Si ces débordements et la violence qui les accompagne ne sont pas systématiques, ils sont devenus banals quand des lycées sont bloqués. On a ainsi pu voir, en l'espace de quelques jours:

– des feux de poubelles:

– des voitures renversées:

– et même des établissements incendiés:

Ces violences sont condamnées par les syndicats lycéens, mais il semble qu’une fois les manifestations entamées, ils n'aient pas ou peu de capacité à contenir les débordements. Nathan Le Potier, secrétaire général de l’Union nationale lycéenne syndicale et démocratique (UNL-SD) parle d’une violence qu’il n’a jamais vue et se dit inquiet… Il en appelle à la responsabilité des élèves, tout en affirmant que la police jette de l’huile sur le feu. Son syndicat va mettre en place une hotline «SOS répression» pour orienter les élèves qui feront face à des violences ou en seront victimes.

Inquiétude et écœurement

La répression policière se renforce, avec notamment des tirs de flashball et 700 interpellations à l'échelle nationale, dont 153 à Mantes-la-Jolie (Yvelines), où s'est déroulée une scène surréaliste dont les images ont fait le tour des médias et des réseaux sociaux: des dizaines d'élèves agenouillés, en rangs, en silence, mains derrière la tête, encerclés de policiers se tenant debout, munis de boucliers et matraques.

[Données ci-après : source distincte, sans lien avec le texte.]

import Mathlib
import Summits.MatrixMultiplication.MatrixMultiplication.Theorems.HiddenToeplitzCornersHiddenCornerLemmaRCapacityBasic
import Summits.MatrixMultiplication.MatrixMultiplication.Theorems.HiddenToeplitzCornersHiddenCornerLemmaRCapacityKrylov
import Summits.MatrixMultiplication.MatrixMultiplication.Theorems.HiddenToeplitzCornersHiddenCornerLemmaRCapacityPoly
import Summits.MatrixMultiplication.MatrixMultiplication.Theorems.HiddenToeplitzCornersHiddenCornerLemmaRCapacityAct

/-!
# (PS) the step lemma — lead's file (TEMP: toolkit lemmas restated with sorry until TK-A/B/C/D land)

Paper proof: math/STRIP_THEOREM.md §2 (PS), unified form: if `S_w = g·V_s` and `S_{w+1} = g·V_{s+1}`
then `dim Rel_{w+1}(E) ≤ dim Rel_w(E) + 1`.
-/

set_option linter.dupNamespace false

namespace Summit.MatrixMultiplication.MatrixMultiplication.Theorems

open Polynomial

variable {r : ℕ}



/-! ### finiteness -/

section Fin_
variable (e : Fin r → (Polynomial ℂ))

/-- `degreeLT n` is finite-dimensional. -/
theorem hclR_fd_degreeLT (n : ℕ) : FiniteDimensional ℂ ↥(Polynomial.degreeLT ℂ n) :=
  LinearEquiv.finiteDimensional (Polynomial.degreeLTEquiv ℂ n).symm


/-- The Krylov space is finite-dimensional. -/
theorem hclR_fd_KryL (w : ℕ) : FiniteDimensional ℂ ↥((Submodule.span ℂ (Set.range (fun p : Fin (r) × Fin (w) => Polynomial.divX^[(Prod.snd p).val] ((e : Fin r → Polynomial ℂ) (Prod.fst p)))))) :=
  FiniteDimensional.span_of_finite ℂ (Set.finite_range _)

/-- `S_w` is finite-dimensional. -/
theorem hclR_fd_SL (w : ℕ) : FiniteDimensional ℂ ↥((⨆ b : Fin r, Submodule.map (LinearMap.proj b : (Fin r → Polynomial ℂ) →ₗ[ℂ] Polynomial ℂ) (LinearMap.ker (∑ c : Fin r, LinearMap.comp (Polynomial.lsum (fun (i : ℕ) => LinearMap.smulRight (LinearMap.id : ℂ →ₗ[ℂ] ℂ) (Polynomial.divX^[i] (e c : Polynomial ℂ))) : Polynomial ℂ →ₗ[ℂ] Polynomial ℂ) (LinearMap.proj c : (Fin r → Polynomial ℂ) →ₗ[ℂ] Polynomial ℂ)) ⊓ (Submodule.pi Set.univ (fun _ : Fin r => Polynomial.degreeLT ℂ (w)) : Submodule ℂ (Fin r → Polynomial ℂ))))) := by
  haveI := hclR_fd_degreeLT w
  exact Submodule.finiteDimensional_of_le (hclR_SL_le_degreeLT e w)

/-- The degree-bounded tuples are finite-dimensional. -/
theorem hclR_fd_DegLT (w : ℕ) : FiniteDimensional ℂ ↥((Submodule.pi Set.univ (fun _ : Fin r => Polynomial.degreeLT ℂ (w)) : Submodule ℂ (Fin r → Polynomial ℂ))) := by
  haveI : FiniteDimensional ℂ ↥(Polynomial.degreeLT ℂ w) := hclR_fd_degreeLT w
  -- `DegLT` is the image of the product of the `degreeLT w` under the obvious linear equivalence
  let Φ : (Fin r → ↥(Polynomial.degreeLT ℂ w)) →ₗ[ℂ] (Fin r → (Polynomial ℂ)) :=
    LinearMap.pi (fun c => (Polynomial.degreeLT ℂ w).subtype ∘ₗ LinearMap.proj c)
  have hrange : (Submodule.pi Set.univ (fun _ : Fin r => Polynomial.degreeLT ℂ (w)) : Submodule ℂ (Fin r → Polynomial ℂ)) ≤ LinearMap.range Φ := by
    intro α hα
    refine ⟨fun c => ⟨α c, ?_⟩, ?_⟩
    · exact (Submodule.mem_pi.mp hα) c (Set.mem_univ c)
    · funext c; rfl
  haveI : FiniteDimensional ℂ ↥(LinearMap.range Φ) := LinearMap.finiteDimensional_range Φ
  exact Submodule.finiteDimensional_of_le hrange

/-- `Rel_w` is finite-dimensional. -/
theorem hclR_fd_RelL (w : ℕ) : FiniteDimensional ℂ ↥((LinearMap.ker (∑ c : Fin r, LinearMap.comp (Polynomial.lsum (fun (i : ℕ) => LinearMap.smulRight (LinearMap.id : ℂ →ₗ[ℂ] ℂ) (Polynomial.divX^[i] (e c : Polynomial ℂ))) : Polynomial ℂ →ₗ[ℂ] Polynomial ℂ) (LinearMap.proj c : (Fin r → Polynomial ℂ) →ₗ[ℂ] Polynomial ℂ)) ⊓ (Submodule.pi Set.univ (fun _ : Fin r => Polynomial.degreeLT ℂ (w)) : Submodule ℂ (Fin r → Polynomial ℂ)))) := by
  haveI := hclR_fd_DegLT (r := r) w
  exact Submodule.finiteDimensional_of_le inf_le_right

end Fin_

/-! ### `act` helpers -/

section Act

/-- `act α 0 = 0`. -/
theorem hclR_act_zero_right (α : (Polynomial ℂ)) : ((Polynomial.lsum (fun (i : ℕ) => LinearMap.smulRight (LinearMap.id : ℂ →ₗ[ℂ] ℂ) (Polynomial.divX^[i] ((0 : (Polynomial ℂ)) : Polynomial ℂ))) : Polynomial ℂ →ₗ[ℂ] Polynomial ℂ)) α = 0 := by
  have h := hclR_act_smul_right (0 : ℂ) (0 : (Polynomial ℂ)) α
  simpa using h

/-- `act α (Σ f_i) = Σ act α f_i`. -/
theorem hclR_act_sum_right {ι : Type*} (s : Finset ι) (f : ι → (Polynomial ℂ)) (α : (Polynomial ℂ)) :
    ((Polynomial.lsum (fun (i : ℕ) => LinearMap.smulRight (LinearMap.id : ℂ →ₗ[ℂ] ℂ) (Polynomial.divX^[i] ((∑ j ∈ s, f j) : Polynomial ℂ))) : Polynomial ℂ →ₗ[ℂ] Polynomial ℂ)) α = ∑ j ∈ s, ((Polynomial.lsum (fun (i : ℕ) => LinearMap.smulRight (LinearMap.id : ℂ →ₗ[ℂ] ℂ) (Polynomial.divX^[i] (f j : Polynomial ℂ))) : Polynomial ℂ →ₗ[ℂ] Polynomial ℂ)) α := by
  classical
  induction s using Finset.induction_on with
  | empty => simpa using hclR_act_zero_right α
  | insert a s ha ih =>
    rw [Finset.sum_insert ha, Finset.sum_insert ha, hclR_act_add_right, ih]
import Mathlib
import Summits.AnomalousDissipation.AnomalousDissipation.Theses.MarginalStabilityChain

/-!
# Crux idea `layer-generation-relay` — first lemmas (ideator 1, round 1, crux stmt-AnomalousDissipation-14249)

Crux: `ChainRealisation := StrainedLayerLaw → BurgersLayerKH → StretchedVortexRows → ChainThesis`.

Contents
* §0 `chainRealisation_of_chainThesis` — the typed antecedents are logically inert (kernel-checked triviality;
  = the refuter's W.lean probe): every proof of the crux factors through `ChainThesis`.
* §1 `drain_ceiling` — PROVED: a flux floor `Π ≥ κ·E^{3/2}` in the large-scale energy budget
  `E' ≤ F·√E − κ·E·√E` fences the energy by `max(E(0), F/κ)` (the ν-uniform energy ceiling of the card's
  ArenaFeed step is an ODE comparison once the relay drains the large scales).
* §2 `silence_gronwall` — PROVED: `Z' ≤ Z ⇒ Z(t) ≤ Z(0)·e^t` (abstract form of the FINITE-WINDOW SILENCE of the
  stretched-2-D unit cell: total enstrophy grows at most at the strain rate, so the window-mean dissipation of
  `StrainedLayerLaw`'s class over `[0,T]` is `≤ (e^T/T)·(√(ν/4π) + O(ν^{3/4}))`).
* §3 `StretchedEnstrophyLaw` — STATED (Prop): the enstrophy identity `Z' = Z − 2νP` for classical solutions of
  the stretched two-dimensional Navier–Stokes system of `StrainedLayerLaw` (γ = ΔU = 1) with Gaussian-class decay.
* §4 `ForwardRegularLoudFamilyFor`, `EternalisationAt` (re-declared from the 3005 line generic-point-eternalisation,
  same statements) and the PROVED composition `chainRealisation_of_forwardFamily`: the relay's T³ output
  (a forward-regular loud bounded family for ONE force) + eternalisation at each viscosity ⇒ the crux BY NAME.
-/

noncomputable section

set_option linter.dupNamespace false

namespace Summit.AnomalousDissipation.AnomalousDissipation.Cruxes.ChainRealisation.LayerGenerationRelay

open MeasureTheory Filter Set
open Literature.Analysis.FunctionSpaces Literature.Analysis.FluidPDE
open Summit.AnomalousDissipation.AnomalousDissipation.Theses.MarginalStabilityChain

local notation "𝕋³" => UnitAddTorus (Fin 3)
local notation "E³" => EuclideanSpace ℝ (Fin 3)

/-! ## §0 The antecedents are inert -/

/-- Every proof of `ChainThesis` is a proof of `ChainRealisation` (the three unit-cell hypotheses are
discarded).  Conversely a proof of `ChainRealisation` that USES `h2 h3 h4` would need a transfer theorem from the
stretched-2-D class on `ℝ²` / the ODE on `ℝ` to `T³`; §2–§3 and the card's log-budget show that no such transfer
can carry ν-independent information at the primary scale. [folklore] -/
theorem chainRealisation_of_chainThesis (h : ChainThesis) : ChainRealisation := fun _ _ _ => h

/-! ## §1 Drain ⇒ ceiling -/

/-- **Drain ⇒ ceiling (proved).**  If a nonnegative continuous `e` (large-scale energy along one trajectory) has a
right derivative satisfying `e' ≤ F·√e − κ·e·√e` on `[0,T)` (injection `≤ ‖f‖₂√e`, flux to the relay
`≥ κ e^{3/2}`, `κ = c/ℓ`), then `e ≤ max (e 0) (F/κ)` on `[0,T]`: the ν-uniform energy ceiling with
`E = max(E₀, ‖f‖₂ ℓ / c)`. -/
theorem drain_ceiling {e e' : ℝ → ℝ} {F κ T : ℝ} (hκ : 0 < κ) (hF : 0 ≤ F)
    (hcont : ContinuousOn e (Icc 0 T))
    (hderiv : ∀ t ∈ Ico 0 T, HasDerivWithinAt e (e' t) (Ici t) t)
    (hineq : ∀ t ∈ Ico 0 T, e' t ≤ F * Real.sqrt (e t) - κ * e t * Real.sqrt (e t)) :
    ∀ t ∈ Icc 0 T, e t ≤ max (e 0) (F / κ) := by
  intro t ht
  set K := max (e 0) (F / κ) with hK
  -- fence by every constant K' > K, then let K' ↓ K
  have fence : ∀ K' : ℝ, K < K' → e t ≤ K' := by
    intro K' hK'
    have hK'pos : 0 < K' := lt_of_le_of_lt (le_trans (div_nonneg hF hκ.le) (le_max_right _ _)) hK'
    have hFK' : F - κ * K' < 0 := by
      have : F / κ < K' := lt_of_le_of_lt (le_max_right _ _) hK'
      have h2 : F < κ * K' := by rwa [div_lt_iff₀ hκ, mul_comm] at this
      linarith
    refine image_le_of_deriv_right_lt_deriv_boundary (f := e) (f' := e') (a := 0) (b := T)
      hcont hderiv (B := fun _ => K') (B' := fun _ => 0) ?_ (fun x => hasDerivAt_const x K') ?_ ht
    · exact le_of_lt (lt_of_le_of_lt (le_max_left _ _) hK')
    · intro x hx hex
      have h1 := hineq x hx
      rw [hex] at h1
      have hs : 0 < Real.sqrt K' := Real.sqrt_pos.mpr hK'pos
      have : F * Real.sqrt K' - κ * K' * Real.sqrt K' = (F - κ * K') * Real.sqrt K' := by ring
      rw [this] at h1
      exact lt_of_le_of_lt h1 (mul_neg_of_neg_of_pos hFK' hs)
  by_contra hcon
  push Not at hcon
  have := fence ((K + e t) / 2) (by linarith)
  linarith

/-! ## §2 Finite-window silence (abstract Grönwall form) -/

/-- **Silence (proved, abstract form).**  If `Z` (total enstrophy of the stretched-2-D unit cell) is continuous on
`[0,T]` with right derivative `Z' ≤ Z` (stretching at the unit strain rate; the viscous term only helps), then
`Z t ≤ Z 0 · e^t`.  With `Z 0 = L/(2√(πν)) + O(ν^{-1/4})` for the datum `U_B + θ` and `D = (ν/L)·Z` this is the
finite-window silence `D(t) ≤ e^t (√(ν/4π) + O(ν^{3/4}))` of the card. -/
theorem silence_gronwall {Z Z' : ℝ → ℝ} {T : ℝ} (hcont : ContinuousOn Z (Icc 0 T))
    (hderiv : ∀ t ∈ Ico 0 T, HasDerivWithinAt Z (Z' t) (Ici t) t)
    (hineq : ∀ t ∈ Ico 0 T, Z' t ≤ Z t) :
    ∀ t ∈ Icc 0 T, Z t ≤ Z 0 * Real.exp t := by
  intro t ht
  have h := le_gronwallBound_of_liminf_deriv_right_le (f := Z) (f' := Z') (δ := Z 0) (K := 1) (ε := 0)
    (a := 0) (b := T) hcont (fun x hx _ hr => (hderiv x hx).liminf_right_slope_le hr) le_rfl
    (fun x hx => by simpa using hineq x hx) t ht
  simpa [gronwallBound_ε0] using h

/-! ## §3 The enstrophy law of the stretched two-dimensional class (stated) -/

/-- **Stretched enstrophy law (stated; size S–M, folklore).**  For classical solutions `(u,v,p)` of the stretched
two-dimensional Navier–Stokes system of `StrainedLayerLaw` (exact columnar reduction `V = (u, v − y, z)` of 3-D
NS; strain and jump normalised to 1), `L`-periodic in `x`, whose vorticity `ω = vₓ − u_y` and its gradient have
Gaussian-class decay in `y`, the vorticity obeys `ωₜ + uωₓ + (v − y)ω_y = ω + νΔω`, hence the period enstrophy
`Z(t) = ∫₀ᴸ∫_ℝ ω²` satisfies `Z' = Z − 2νP`, `P = ∫₀ᴸ∫_ℝ |∇ω|²` (transport by `(u, v − y)`, whose divergence is
`−1`, contributes `−Z/2` to `d/dt(Z/2)`; stretching contributes `+Z`; viscosity `−νP`: net `Z' = Z − 2νP`).  Together with
`∫∫|∇(u,v)|² = Z` (div-free, null-Lagrangian boundary term) and `silence_gronwall` it gives the finite-window
silence of the unit cell. -/
def StretchedEnstrophyLaw : Prop :=
  ∀ (ν L : ℝ), 0 < ν → 0 < L → ∀ (u v p : ℝ → ℝ → ℝ → ℝ),
    let Dt : (ℝ → ℝ → ℝ → ℝ) → ℝ → ℝ → ℝ → ℝ := fun f t x y => deriv (fun s => f s x y) t
    let Dx : (ℝ → ℝ → ℝ → ℝ) → ℝ → ℝ → ℝ → ℝ := fun f t x y => deriv (fun s => f t s y) x
    let Dy : (ℝ → ℝ → ℝ → ℝ) → ℝ → ℝ → ℝ → ℝ := fun f t x y => deriv (fun s => f t x s) y
    let ω : ℝ → ℝ → ℝ → ℝ := fun t x y => Dx v t x y - Dy u t x y
    let Z : ℝ → ℝ := fun t => ∫ x in Set.Ioc 0 L, ∫ y, (ω t x y) ^ 2
    let P : ℝ → ℝ := fun t => ∫ x in Set.Ioc 0 L, ∫ y, ((Dx ω t x y) ^ 2 + (Dy ω t x y) ^ 2)
    (ContDiffOn ℝ 3 (fun q : ℝ × ℝ × ℝ => u q.1 q.2.1 q.2.2) (Set.Ioi 0 ×ˢ Set.univ) ∧
     ContDiffOn ℝ 3 (fun q : ℝ × ℝ × ℝ => v q.1 q.2.1 q.2.2) (Set.Ioi 0 ×ˢ Set.univ) ∧
     ContDiffOn ℝ 2 (fun q : ℝ × ℝ × ℝ => p q.1 q.2.1 q.2.2) (Set.Ioi 0 ×ˢ Set.univ) ∧
     (∀ t x y, 0 < t →
        Dt u t x y + u t x y * Dx u t x y + (v t x y - y) * Dy u t x y =
            -Dx p t x y + ν * (Dx (Dx u) t x y + Dy (Dy u) t x y) ∧
        Dt v t x y + u t x y * Dx v t x y + (v t x y - y) * Dy v t x y - v t x y =
            -Dy p t x y + ν * (Dx (Dx v) t x y + Dy (Dy v) t x y) ∧
        Dx u t x y + Dy v t x y = 0) ∧
     (∀ t x y, 0 < t → u t (x + L) y = u t x y ∧ v t (x + L) y = v t x y ∧ p t (x + L) y = p t x y) ∧
     (∀ t, 0 < t → ∃ C : ℝ, 0 < C ∧ ∀ x y,
        |ω t x y| + |Dx ω t x y| + |Dy ω t x y| + |Dx (Dx ω) t x y| + |Dy (Dy ω) t x y| + |Dt ω t x y|
          ≤ C * Real.exp (-(y ^ 2) / C)) ∧
     (∀ t x, 0 < t → Tendsto (fun y => u t x y) atTop (nhds (1 / 2)) ∧
        Tendsto (fun y => u t x y) atBot (nhds (-(1 / 2))) ∧
        Tendsto (fun y => v t x y) atTop (nhds 0) ∧ Tendsto (fun y => v t x y) atBot (nhds 0))) →
    ∀ t, 0 < t → HasDerivAt Z (Z t - 2 * ν * P t) t

/-! ## §4 The T³ side: relay output + eternalisation ⇒ the crux by name -/

/-- **Relay output for ONE force** (= the 3005 line's C⁺ `ForwardRegularLoudFamily`, with the force fixed in
advance): `ν_j → 0`, classical solutions on `[0,∞) × T³` from smooth data, enstrophy bounded on `t ≥ 1`
(a `j`-dependent bound), limsup-mean energy `≤ E`, limsup-mean dissipation `≥ ε`.  This is what the card's
ArenaFeed ∧ GenerationRelay are to deliver for the arena force. -/
def ForwardRegularLoudFamilyFor (f : 𝕋³ → E³) : Prop :=
  ∃ (ν : ℕ → ℝ) (u : ℕ → ℝ → 𝕋³ → E³) (p : ℕ → ℝ → 𝕋³ → ℝ),
    (∀ j, 0 < ν j) ∧ Tendsto ν atTop (nhds 0) ∧
    (∀ j, Torus.IsClassicalNSSolutionOn (Set.Ici 0) (ν j) (fun _ => f) (u j) (p j)) ∧
    (∀ j, ∃ M : ℝ, ∀ t : ℝ, 1 ≤ t → Torus.gradNormSq (u j t) ≤ M) ∧
    (∃ E : ℝ, ∀ j, meanEnergy (u j) ≤ E) ∧
    ∃ ε : ℝ, 0 < ε ∧ ∀ j, ε ≤ meanDissipation (ν j) (u j)

/-- **Eternalisation at one viscosity** (statement of the 3005 line `generic-point-eternalisation` /
`cesaro-serrin-moment-eternal`, passed triage r1; re-declared verbatim). -/
def EternalisationAt (ν : ℝ) (f : 𝕋³ → E³) : Prop :=
  ∀ (u : ℝ → 𝕋³ → E³) (p : ℝ → 𝕋³ → ℝ) (E ε : ℝ),
    Torus.IsClassicalNSSolutionOn (Set.Ici 0) ν (fun _ => f) u p →
    (∃ M : ℝ, ∀ t : ℝ, 1 ≤ t → Torus.gradNormSq (u t) ≤ M) →
    meanEnergy u ≤ E → 0 < ε → ε ≤ meanDissipation ν u →
    ∃ (v : ℝ → 𝕋³ → E³) (q : ℝ → 𝕋³ → ℝ),
      Torus.IsClassicalNSSolutionOn Set.univ ν (fun _ => f) v q ∧
      meanEnergy v ≤ 16 * (∫ x, ‖f x‖ ^ 2) * (max E 1) ^ 2 / ε ^ 2 ∧
      ε / 2 ≤ meanDissipation ν v

/-- **Composition (kernel-checked).**  A forward-regular loud bounded family for ONE smooth solenoidal mean-zero
force (the relay's output) and eternalisation at each of its viscosities give the crux `ChainRealisation` BY NAME
(through `ChainThesis`; the unit-cell antecedents are not consumed — §0). -/
theorem chainRealisation_of_forwardFamily {f : 𝕋³ → E³}
    (hf : Torus.IsSmooth f) (hdiv : Torus.IsDivFree f) (hmean : Torus.HasZeroMean f)
    (hEt : ∀ ν : ℝ, 0 < ν → EternalisationAt ν f)
    (hC : ForwardRegularLoudFamilyFor f) :
    ChainRealisation := by
  refine chainRealisation_of_chainThesis ?_
  obtain ⟨ν, u, p, hν, hν0, hsol, hM, ⟨E, hE⟩, ε, hε, hεle⟩ := hC
  have key : ∀ j, ∃ (v : ℝ → 𝕋³ → E³) (q : ℝ → 𝕋³ → ℝ),
      Torus.IsClassicalNSSolutionOn Set.univ (ν j) (fun _ => f) v q ∧
      meanEnergy v ≤ 16 * (∫ x, ‖f x‖ ^ 2) * (max E 1) ^ 2 / ε ^ 2 ∧
      ε / 2 ≤ meanDissipation (ν j) v :=
    fun j => hEt (ν j) (hν j) (u j) (p j) E ε (hsol j) (hM j) (hE j) hε (hεle j)
  choose v q hv using key
  exact ⟨f, hf, hdiv, hmean, ν, v, q, hν, hν0, fun j => (hv j).1, ⟨_, fun j => (hv j).2.1⟩, ε / 2,
    by positivity, fun j => (hv j).2.2⟩

end Summit.AnomalousDissipation.AnomalousDissipation.Cruxes.ChainRealisation.LayerGenerationRelay

end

Et ces phrases totalement folles de Jean-Michel Blanquer qui évoque le 5 décembre «une violence jamais vue»: «quatre lycéens se sont blessés assez grièvement», comme si les policiers n’y étaient pour rien; puis deux jours plus tard, à propos de la vidéo tournée à Mantes-la-Jolie, «des images choquantes parce qu'on est dans un climat de violence exceptionnelle», sans condamner la méthode des forces de l'ordre mais en rejetant la responsabilité sur les actes de personnes «extérieures au lycée» au cours des jours précédents.

De nombreux communiqués d’enseignants me parviennent, témoignant à la fois leur solidarité et leur inquiétude.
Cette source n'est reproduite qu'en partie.